> [PROBLEM STATEMENT] Lines containing the word "ofFn" are the ones to copy from the records below.

> [INPUT RECORDS]

+===+

import Mathlib.NumberTheory.LegendreSymbol.JacobiSymbol
import Literature.Computability.Complexity.SymPlus
import Literature.Computability.Complexity.BoolEncodings
import HarnessLib

/-!
# Vocabulary of the Jacobi level-set line for crux `CircuitNpAcc0` (route `Circuit`, stmt-PneNP-0037)

Route-posited objects (D-0016 `…Defs.lean`) of the line `Sketch` / road `jacobi-levelset-discrepancy`
(crux card `Summits/PneNP/PneNP/Cruxes/CircuitNpAcc0/Ideas/jacobi-levelset-discrepancy.md`, registered
skeleton `…/Cruxes/CircuitNpAcc0/Lines/Sketch.lean`), which reduces the crux
`¬ (NP ⊆ ACC⁰)` to a character-sum statement:

* `jacobiPairSym w` — the Jacobi symbol `(N(u) | 2·N(v) + 1)` of the two halves of a word `w`
  (`u` = first `⌊|w|/2⌋` bits, `v` = the rest, little-endian values `bitsToNat`);
* `JACOBI₂ = {w | jacobiPairSym w = 1}` — the witness language (in `P`:
  `Theorems/CircuitCircuitNpAcc0StubJacobi2MemP.lean`, stated there with the set unfolded);
* `chi₂ n` — its slice character on `Fin n → Bool`;
* `LevelSetDiscrepancy χ` — the level-set discrepancy property of a slice character `χ` against
  quasi-polynomial-size, polylog-fan-in `SYM⁺` term systems (`Literature.Computability.Complexity.SymPlus`).
  The line's transferred crux C⁺ is `LevelSetDiscrepancy chi₂` — an OPEN conjecture (real-character
  cancellation over level sets of admissible digit polynomials), deliberately a predicate applied to
  `chi₂` and not a closed `Prop`, so that nothing here poses as a vendored fact.

Why these shapes: `ACC⁰ ⊆ SYM⁺` is a proved tree theorem (`Williams2014_symPlus_of_acc_holds`), packaged at
the language level with exactly the bounds `2 ^ (log₂ n + 2) ^ e` / `(log₂ n + 2) ^ e` used below
(`stub_symPlus_of_mem_ACC0`, `Theorems/CircuitCircuitNpAcc0StubSymPlusOfMemACC0.lean`); the level-set
pigeonhole is `stub_levelset_bias_of_symPlus` (`Theorems/CircuitCircuitNpAcc0StubLevelsetBiasOfSymPlus.lean`).
No theorem is proved in this file.
-/

set_option linter.dupNamespace false -- `Summit.PneNP.PneNP.…`: summit = sub-problem (D-0017)

namespace Summit.PneNP.PneNP.Theorems.CircuitNpAcc0

open Finset Literature.Computability.Complexity

/-- `χ₂(w) = (N(u) | 2·N(v) + 1)`: the Jacobi symbol of the two halves of the word `w` — `u` = the first
`⌊|w|/2⌋` bits, `v` = the remaining `⌈|w|/2⌉` bits, both read as little-endian binary numerals
(`bitsToNat`). The bottom argument `2·N(v) + 1` is odd and positive, so Mathlib's `jacobiSym` is the genuine
Jacobi symbol; values in `{0, 1, -1}` (`jacobiSym.trichotomy`), `0` iff `gcd(N(u), 2N(v)+1) ≠ 1`. -/
def jacobiPairSym (w : List Bool) : ℤ :=
  jacobiSym (bitsToNat (w.take (w.length / 2)) : ℤ) (2 * bitsToNat (w.drop (w.length / 2)) + 1)

/-- The witness language `JACOBI₂ = {w | χ₂(w) = +1}` of the line (the modulus `2N(v)+1` is part of the
input, so character sums over its level sets are AVERAGES over moduli). It is in `P` (binary Jacobi
algorithm; `stub_jacobi2_mem_P`). -/
def JACOBI₂ : Language Bool :=
  {w | jacobiPairSym w = 1}

/-- The slice character `chi₂ n : (Fin n → Bool) → ℤ`, `x ↦ χ₂(List.ofFn x)`; the `n`-th slice of
`JACOBI₂` is `[chi₂ n · = 1]` (`Language.sliceFn`, definitional). -/
def chi₂ (n : ℕ) (x : Fin n → Bool) : ℤ :=
  jacobiPairSym (List.ofFn x)

/-- **Level-set discrepancy** of a slice character `χ` (the shape of the line's transferred crux): for every
exponent `e`, for all large `n`, every `SYM⁺` term system `S` on `n` variables with at most
`2 ^ (log₂ n + 2) ^ e` AND-terms, each of fan-in at most `(log₂ n + 2) ^ e`, and every level `v`, the sum of
`χ n` over the level set `{x | count_S x = v}`, times the number of levels `size + 1`, stays below
`#{x | χ n x ≠ 0}` — no level set of an admissible digit polynomial carries a `1/(size+1)` share of full
character bias. The line's C⁺ is `LevelSetDiscrepancy chi₂` (OPEN: real-character cancellation over such
level sets; the separable case would follow from Heath-Brown's quadratic large sieve, Acta Arith. 72 (1995),
Thm. 1). With the language-level Beigel–Tarui theorem and the level-set pigeonhole it implies
`JACOBI₂ ∉ ACC⁰`, hence the crux. -/
def LevelSetDiscrepancy (χ : (n : ℕ) → (Fin n → Bool) → ℤ) : Prop :=
  ∀ e : ℕ, ∃ n₀ : ℕ, ∀ n ≥ n₀, ∀ S : SymPlus n,
    S.size ≤ 2 ^ (Nat.log 2 n + 2) ^ e → S.maxFanIn ≤ (Nat.log 2 n + 2) ^ e →
    ∀ v : ℕ, |∑ x ∈ univ.filter (fun x => S.count x = v), χ n x| * ((S.size : ℤ) + 1) <
      ((univ.filter fun x => χ n x ≠ 0).card : ℤ)

end Summit.PneNP.PneNP.Theorems.CircuitNpAcc0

+===+

> [ANSWER TO THIS TASK]
/-- The slice character `chi₂ n : (Fin n → Bool) → ℤ`, `x ↦ χ₂(List.ofFn x)`; the `n`-th slice of
  jacobiPairSym (List.ofFn x)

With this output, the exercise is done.